import Mathlib
import Summits.Ventures.FusionMHD.Models.FluxSurfacePolarRayTube
import HarnessLib

/-!
# Polar-ray chart, LEVEL direction: the glued ray radius as a function of the flux LEVEL `u`, `∂ρ/∂u = 1/D_r`,
# and the LEIBNIZ RULE ACROSS FLUX SURFACES `d/du ∫ₐᵇ k(θ, ρ_u(θ)) dθ = ∫ₐᵇ (∂_s k)(θ, ρ_u(θ))/D_r(θ, ρ_u(θ)) dθ`

LADDER-GRIDFUSION (F2 item R2 / F1 on the Cerfon–Freidberg rung), cell `gridfusion`, seat `gridfusion-model-7` (g5), 2026-08-27.
Sixth file of the polar-ray series `Models/FluxSurfacePolarRay{,Glue,Deriv,Loop,Tube}.lean` (★ #88, «#88′ RHO-REGULARITY»,
«F2.R2-POLAR-TUBE»).  Those files treat ONE surface `ψ = u`: the glued ray radius `ρ(θ) = rayRadius ψ R_c Z_c u θ`, its
continuity and `C¹`-regularity IN `θ`, and Freidberg's `q = (F/2π)∮ dl/(R²B_p) = (F/2π)∫₀^{2π} ρ/(R·|D_r|) dθ` (6.35) on the
polar loop.  THIS FILE moves ACROSS surfaces: it differentiates in the LEVEL `u`.

WHY (the GGJ inputs on an IMPLICIT surface).  Jardin's flux-coordinate Mercier criterion (8.134)
(`Literature/MathematicalPhysics/MHD/MercierFluxForm.lean`) needs, besides surface integrals, their LABEL DERIVATIVES
`V″ = d²V/dψ²`, `Φ″ = 2π·dq/dψ` (shear `Λ = −Ψ′²q′`) and `I′`.  On the Lee–Cerfon / PCF Solov'ev family the surfaces are an
explicit loop in the label `r` and gridfusion-model-5 differentiated under the integral in closed form
(`Literature/…/SolovevFluxSurfaceGGJDerivs.lean`).  On the Cerfon–Freidberg rung (★ #117 «F2.CF-Q-INTERIOR-ITER»,
`Models/CerfonFreidbergIterLikeQHalf.lean`) the surface has NO closed form: it is the graph `s = ρ_u(θ)` of the glued ray radius
over the rays from the magnetic axis, certified panel by panel.  The label derivative of ANY functional
`u ↦ ∫ₐᵇ k(θ, ρ_u(θ)) dθ` is then the subject of this file: with `∂ρ_u(θ)/∂u = 1/D_r(θ, ρ_u(θ))` (inverse-function rule along
the ray, `D_r = ∂_s ψ(ray_θ s)`), dominated differentiation gives ONE MORE θ-INTEGRAL OF AN EXPLICIT KERNEL,
`∫ₐᵇ (∂_s k)(θ, ρ_u θ)/D_r(θ, ρ_u θ) dθ` — i.e. `V″(u)`, `q′(u)` are «two more top registers» of the program that certified `q(u)`
(F2-SCOPING v1.5 §9(d)), with NO new analysis per instance.

WHAT IS PROVED (elementary real analysis, [folklore]; no equilibrium, no device):
* §1 (one direction `θ`, LEVEL MARGINS `ψ(ray s) ≤ u_in` on the core `0 < s ≤ s₁`, `u_out ≤ ψ(ray s₂)`, profile continuous and
  strictly increasing on `[s₁, s₂]`): for every level `u ∈ (u_in, u_out)` the glued radius is THE root in `(s₁, s₂)`
  (`rayRadius_level_spec`); `u ↦ ρ_u(θ)` is strictly increasing (`strictMonoOn_rayRadius_level`), continuous
  (`continuousAt_rayRadius_level`), and **`hasDerivAt_rayRadius_level`**: `HasDerivAt (u ↦ ρ_u θ) D₀⁻¹ u₀` whenever the profile
  has derivative `D₀ ≠ 0` at `ρ_{u₀}(θ)`.
* §2 `LevelPanel ψ R_c Z_c a b s₁ s₂ u_in u_out D` — the PANEL HYPOTHESES WITH LEVEL MARGINS, i.e. exactly what a panel certificate
  of the program lane delivers (★ #117's `panel_bracket` inputs): joint continuity of `(θ, s) ↦ ψ(ray_θ s)` on `[a,b] × [s₁,s₂]`,
  `HasDerivAt (s ↦ ψ(ray_θ s)) (D θ s) s` there with `D` jointly continuous and `> 0`, core below `u_in`, outer bracket above
  `u_out`.  Consequences for every `u ∈ (u_in, u_out)`: the one-surface panel hypotheses of the Glue file (`LevelPanel.spec`,
  `.continuousOn_rayRadius`), `∂ρ/∂u = 1/D` (`.hasDerivAt_rayRadius`), and the main theorem
  **`LevelPanel.hasDerivAt_integral`**: for a kernel `k` with `HasDerivAt (k θ) (k₁ θ s) s` on the box, `k`, `k₁` jointly
  continuous, `HasDerivAt (u ↦ ∫ₐᵇ k(θ, ρ_u θ) dθ) (∫ₐᵇ k₁(θ, ρ_{u₀} θ)/D(θ, ρ_{u₀} θ) dθ) u₀` and the derivative integrand is
  integrable (Mathlib `intervalIntegral.hasDerivAt_integral_of_dominated_loc_of_deriv_le`; the uniform bound `sup|k₁|/inf D`
  comes from compactness of the box — NO Lipschitz datum is asked of a certificate).
  `hasDerivAt_integral_of_adjacent`: panels of a partition add up (`∫_{t₀}^{t_N}`), so a loop is differentiated panel by panel.
* (next file `Models/FluxSurfacePolarRayLevelKernels.lean`) the two NAMED kernels — `V′` (Jardin (5.29) = Freidberg (6.22))
  and `q` (Freidberg (6.35)) — with their `s`-derivatives and the panel pieces of `V″(u₀)` and `q′(u₀)`.
MODELLED: nothing.  NOT CLAIMED: any value for any equilibrium; that an instance's code lists `D`, `D₁` are `∂_sψ`, `∂_s²ψ`
(per-instance kernel facts, cf. `…QHalfRay`); the loop-level bridge to `GradShafranov.volumeDerivE` / `safetyFactorE`
(later file).
-/

noncomputable section

open Real Set Filter Topology MeasureTheory intervalIntegral

namespace Summit.Ventures.FusionMHD.Models

namespace PolarRay

/-! ## §1 One direction: the ray radius as a function of the LEVEL -/

section levelPointwise

variable {ψ : ℝ → ℝ → ℝ} {Rc Zc θ s₁ s₂ uin uout : ℝ}

/-- **LEVEL MARGINS ⇒ THE ROOT FOR EVERY NEARBY LEVEL.**  If along the ray the profile is `≤ u_in` on the core `(0, s₁]`,
continuous and strictly increasing on `[s₁, s₂]`, and `≥ u_out` at `s₂`, then for EVERY level `u ∈ (u_in, u_out)` the glued
radius satisfies `ρ_u(θ) ∈ (s₁, s₂)` and `ψ(ray_θ ρ_u(θ)) = u`. [folklore] -/
theorem rayRadius_level_spec (hs₁ : 0 < s₁) (hs : s₁ ≤ s₂)
    (hin : ∀ s, 0 < s → s ≤ s₁ → rayProfile ψ Rc Zc θ s ≤ uin)
    (hcont : ContinuousOn (rayProfile ψ Rc Zc θ) (Icc s₁ s₂))
    (hmono : StrictMonoOn (rayProfile ψ Rc Zc θ) (Icc s₁ s₂))
    (hout : uout ≤ rayProfile ψ Rc Zc θ s₂) {u : ℝ} (hu : u ∈ Ioo uin uout) :
    rayRadius ψ Rc Zc u θ ∈ Ioo s₁ s₂ ∧ rayProfile ψ Rc Zc θ (rayRadius ψ Rc Zc u θ) = u := by
  obtain ⟨h1, h2, -⟩ := rayRadius_spec hs₁ hs (fun s hs0 hss => (hin s hs0 hss).trans_lt hu.1) hcont hmono
    (hu.2.trans_le hout)
  exact ⟨h1, h2⟩

/-- Uniqueness at every nearby level: a radius `s ∈ (0, s₂]` on the level `u ∈ (u_in, u_out)` IS `ρ_u(θ)`. [folklore] -/
theorem eq_rayRadius_of_level (hs₁ : 0 < s₁) (hs : s₁ ≤ s₂)
    (hin : ∀ s, 0 < s → s ≤ s₁ → rayProfile ψ Rc Zc θ s ≤ uin)
    (hcont : ContinuousOn (rayProfile ψ Rc Zc θ) (Icc s₁ s₂))
    (hmono : StrictMonoOn (rayProfile ψ Rc Zc θ) (Icc s₁ s₂))
    (hout : uout ≤ rayProfile ψ Rc Zc θ s₂) {u s : ℝ} (hu : u ∈ Ioo uin uout)
    (hs0 : 0 < s) (hs2 : s ≤ s₂) (hlev : rayProfile ψ Rc Zc θ s = u) : s = rayRadius ψ Rc Zc u θ := by
  obtain ⟨-, -, h3⟩ := rayRadius_spec hs₁ hs (fun s hs0 hss => (hin s hs0 hss).trans_lt hu.1) hcont hmono
    (hu.2.trans_le hout)
  exact h3 s hs0 hs2 hlev

/-- **`u ↦ ρ_u(θ)` IS STRICTLY INCREASING** on the admissible levels (outer surfaces enclose inner ones along every ray).
[folklore] -/
theorem strictMonoOn_rayRadius_level (hs₁ : 0 < s₁) (hs : s₁ ≤ s₂)
    (hin : ∀ s, 0 < s → s ≤ s₁ → rayProfile ψ Rc Zc θ s ≤ uin)
    (hcont : ContinuousOn (rayProfile ψ Rc Zc θ) (Icc s₁ s₂))
    (hmono : StrictMonoOn (rayProfile ψ Rc Zc θ) (Icc s₁ s₂))
    (hout : uout ≤ rayProfile ψ Rc Zc θ s₂) :
    StrictMonoOn (fun u => rayRadius ψ Rc Zc u θ) (Ioo uin uout) := by
  intro u hu v hv huv
  obtain ⟨huI, huρ⟩ := rayRadius_level_spec hs₁ hs hin hcont hmono hout hu
  obtain ⟨hvI, hvρ⟩ := rayRadius_level_spec hs₁ hs hin hcont hmono hout hv
  by_contra hle
  have h := hmono.monotoneOn (Ioo_subset_Icc_self hvI) (Ioo_subset_Icc_self huI) (not_lt.1 hle)
  rw [huρ, hvρ] at h
  exact absurd huv (not_lt.2 h)

/-- **`u ↦ ρ_u(θ)` IS CONTINUOUS** at every admissible level (the image of the admissible levels is a neighbourhood of
`ρ_{u₀}(θ)`: every nearby radius is the root of its own level). [folklore] -/
theorem continuousAt_rayRadius_level (hs₁ : 0 < s₁) (hs : s₁ ≤ s₂)
    (hin : ∀ s, 0 < s → s ≤ s₁ → rayProfile ψ Rc Zc θ s ≤ uin)
    (hcont : ContinuousOn (rayProfile ψ Rc Zc θ) (Icc s₁ s₂))
    (hmono : StrictMonoOn (rayProfile ψ Rc Zc θ) (Icc s₁ s₂))
    (hout : uout ≤ rayProfile ψ Rc Zc θ s₂) {u₀ : ℝ} (hu₀ : u₀ ∈ Ioo uin uout) :
    ContinuousAt (fun u => rayRadius ψ Rc Zc u θ) u₀ := by
  obtain ⟨hρI, hρu⟩ := rayRadius_level_spec hs₁ hs hin hcont hmono hout hu₀
  have hIcc : Icc s₁ s₂ ∈ 𝓝 (rayRadius ψ Rc Zc u₀ θ) := Icc_mem_nhds hρI.1 hρI.2
  have hfc : ContinuousAt (rayProfile ψ Rc Zc θ) (rayRadius ψ Rc Zc u₀ θ) := hcont.continuousAt hIcc
  have hpre : rayProfile ψ Rc Zc θ ⁻¹' Ioo uin uout ∈ 𝓝 (rayRadius ψ Rc Zc u₀ θ) :=
    hfc.preimage_mem_nhds (by rw [hρu]; exact Ioo_mem_nhds hu₀.1 hu₀.2)
  refine (strictMonoOn_rayRadius_level hs₁ hs hin hcont hmono hout).continuousAt_of_image_mem_nhds
    (Ioo_mem_nhds hu₀.1 hu₀.2) ?_
  apply Filter.mem_of_superset (Filter.inter_mem (Ioo_mem_nhds hρI.1 hρI.2) hpre)
  rintro s ⟨hsI, hsu⟩
  exact ⟨rayProfile ψ Rc Zc θ s, hsu,
    (eq_rayRadius_of_level hs₁ hs hin hcont hmono hout hsu (hs₁.trans hsI.1) hsI.2.le rfl).symm⟩

/-- **`∂ρ/∂u = 1/D_r`** (inverse-function rule along the ray): if the profile has derivative `D₀ ≠ 0` at `ρ_{u₀}(θ)`, then
`HasDerivAt (u ↦ ρ_u θ) D₀⁻¹ u₀`. [folklore] -/
theorem hasDerivAt_rayRadius_level (hs₁ : 0 < s₁) (hs : s₁ ≤ s₂)
    (hin : ∀ s, 0 < s → s ≤ s₁ → rayProfile ψ Rc Zc θ s ≤ uin)
    (hcont : ContinuousOn (rayProfile ψ Rc Zc θ) (Icc s₁ s₂))
    (hmono : StrictMonoOn (rayProfile ψ Rc Zc θ) (Icc s₁ s₂))
    (hout : uout ≤ rayProfile ψ Rc Zc θ s₂) {u₀ D₀ : ℝ} (hu₀ : u₀ ∈ Ioo uin uout)
    (hD : HasDerivAt (rayProfile ψ Rc Zc θ) D₀ (rayRadius ψ Rc Zc u₀ θ)) (hD0 : D₀ ≠ 0) :
    HasDerivAt (fun u => rayRadius ψ Rc Zc u θ) D₀⁻¹ u₀ := by
  refine HasDerivAt.of_local_left_inverse (continuousAt_rayRadius_level hs₁ hs hin hcont hmono hout hu₀) hD hD0 ?_
  filter_upwards [Ioo_mem_nhds hu₀.1 hu₀.2] with u hu
  exact (rayRadius_level_spec hs₁ hs hin hcont hmono hout hu).2

end levelPointwise

/-! ## §2 A panel with level margins, and the Leibniz rule across surfaces -/

/-- **PANEL HYPOTHESES WITH LEVEL MARGINS** on the box `[a, b] × [s₁, s₂]` of the polar-ray chart centred at `(R_c, Z_c)`:
joint continuity of the ray profile `(θ, s) ↦ ψ(R_c + s cos θ, Z_c + s sin θ)`, a jointly continuous POSITIVE radial-derivative field
`D` with `HasDerivAt (s ↦ ψ(ray_θ s)) (D θ s) s` on the box, the core `0 < s ≤ s₁` below the level `u_in` and the outer radius `s₂`
above `u_out`.  Every level `u ∈ (u_in, u_out)` then satisfies the one-surface panel hypotheses of `FluxSurfacePolarRayGlue`.
(These are the facts ★ #117's per-panel certificates establish: residual + slope on the tube, `D ≥ μ > 0`, core boxes below the
level with margin.) [folklore] -/
structure LevelPanel (ψ : ℝ → ℝ → ℝ) (Rc Zc a b s₁ s₂ uin uout : ℝ) (D : ℝ → ℝ → ℝ) : Prop where
  /-- the panel is an interval -/
  hab : a ≤ b
  /-- the bracket starts at a positive radius -/
  hs₁ : 0 < s₁
  /-- the bracket is an interval -/
  hs₁₂ : s₁ ≤ s₂
  /-- joint continuity of the ray profile on the box -/
  cont : ContinuousOn (fun p : ℝ × ℝ => rayProfile ψ Rc Zc p.1 p.2) (Icc a b ×ˢ Icc s₁ s₂)
  /-- `D` is the radial derivative of the profile on the box -/
  slope : ∀ θ ∈ Icc a b, ∀ s ∈ Icc s₁ s₂, HasDerivAt (rayProfile ψ Rc Zc θ) (D θ s) s
  /-- `D` is jointly continuous on the box -/
  slopeCont : ContinuousOn (fun p : ℝ × ℝ => D p.1 p.2) (Icc a b ×ˢ Icc s₁ s₂)
  /-- `D > 0` on the box -/
  slopePos : ∀ θ ∈ Icc a b, ∀ s ∈ Icc s₁ s₂, 0 < D θ s
  /-- the core is below the level `u_in` -/
  inner : ∀ θ ∈ Icc a b, ∀ s, 0 < s → s ≤ s₁ → rayProfile ψ Rc Zc θ s ≤ uin
  /-- the outer radius is above the level `u_out` -/
  outer : ∀ θ ∈ Icc a b, uout ≤ rayProfile ψ Rc Zc θ s₂

namespace LevelPanel

variable {ψ : ℝ → ℝ → ℝ} {Rc Zc a b s₁ s₂ uin uout : ℝ} {D : ℝ → ℝ → ℝ}

/-- The profile is continuous on the bracket at every direction of the panel. [folklore] -/
theorem continuousOn_rayProfile (P : LevelPanel ψ Rc Zc a b s₁ s₂ uin uout D) {θ : ℝ} (hθ : θ ∈ Icc a b) :
    ContinuousOn (rayProfile ψ Rc Zc θ) (Icc s₁ s₂) :=
  fun s hs => (P.slope θ hθ s hs).continuousAt.continuousWithinAt

/-- The profile is strictly increasing on the bracket (`D > 0`). [folklore] -/
theorem strictMonoOn_rayProfile (P : LevelPanel ψ Rc Zc a b s₁ s₂ uin uout D) {θ : ℝ} (hθ : θ ∈ Icc a b) :
    StrictMonoOn (rayProfile ψ Rc Zc θ) (Icc s₁ s₂) :=
  strictMonoOn_rayProfile_of_deriv_pos (P.continuousOn_rayProfile hθ) fun s hs => by
    rw [(P.slope θ hθ s (Ioo_subset_Icc_self hs)).deriv]; exact P.slopePos θ hθ s (Ioo_subset_Icc_self hs)

/-- For every admissible level the one-surface (strict) core hypothesis of the Glue file holds. [folklore] -/
theorem inner_lt (P : LevelPanel ψ Rc Zc a b s₁ s₂ uin uout D) {u : ℝ} (hu : u ∈ Ioo uin uout) :
    ∀ θ ∈ Icc a b, ∀ s, 0 < s → s ≤ s₁ → rayProfile ψ Rc Zc θ s < u :=
  fun θ hθ s hs0 hss => (P.inner θ hθ s hs0 hss).trans_lt hu.1

/-- … and the outer one. [folklore] -/
theorem lt_outer (P : LevelPanel ψ Rc Zc a b s₁ s₂ uin uout D) {u : ℝ} (hu : u ∈ Ioo uin uout) :
    ∀ θ ∈ Icc a b, u < rayProfile ψ Rc Zc θ s₂ :=
  fun θ hθ => hu.2.trans_le (P.outer θ hθ)

/-- **EVERY ADMISSIBLE LEVEL IS A CERTIFIED SURFACE ON THE PANEL**: `ρ_u(θ) ∈ (s₁, s₂)` and `ψ(ray_θ ρ_u(θ)) = u` for
`θ ∈ [a, b]`, `u ∈ (u_in, u_out)`. [folklore] -/
theorem spec (P : LevelPanel ψ Rc Zc a b s₁ s₂ uin uout D) {u : ℝ} (hu : u ∈ Ioo uin uout) {θ : ℝ} (hθ : θ ∈ Icc a b) :
    rayRadius ψ Rc Zc u θ ∈ Ioo s₁ s₂ ∧ rayProfile ψ Rc Zc θ (rayRadius ψ Rc Zc u θ) = u :=
  rayRadius_level_spec P.hs₁ P.hs₁₂ (P.inner θ hθ) (P.continuousOn_rayProfile hθ) (P.strictMonoOn_rayProfile hθ)
    (P.outer θ hθ) hu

Instructions to follow — The lines of the data, from the first through the one containing "# Polar-ray chart, LEVEL", are to be transcribed exactly.

Answer —
import Mathlib
import Summits.Ventures.FusionMHD.Models.FluxSurfacePolarRayTube
import HarnessLib

/-!
# Polar-ray chart, LEVEL direction: the glued ray radius as a function of the flux LEVEL `u`, `∂ρ/∂u = 1/D_r`,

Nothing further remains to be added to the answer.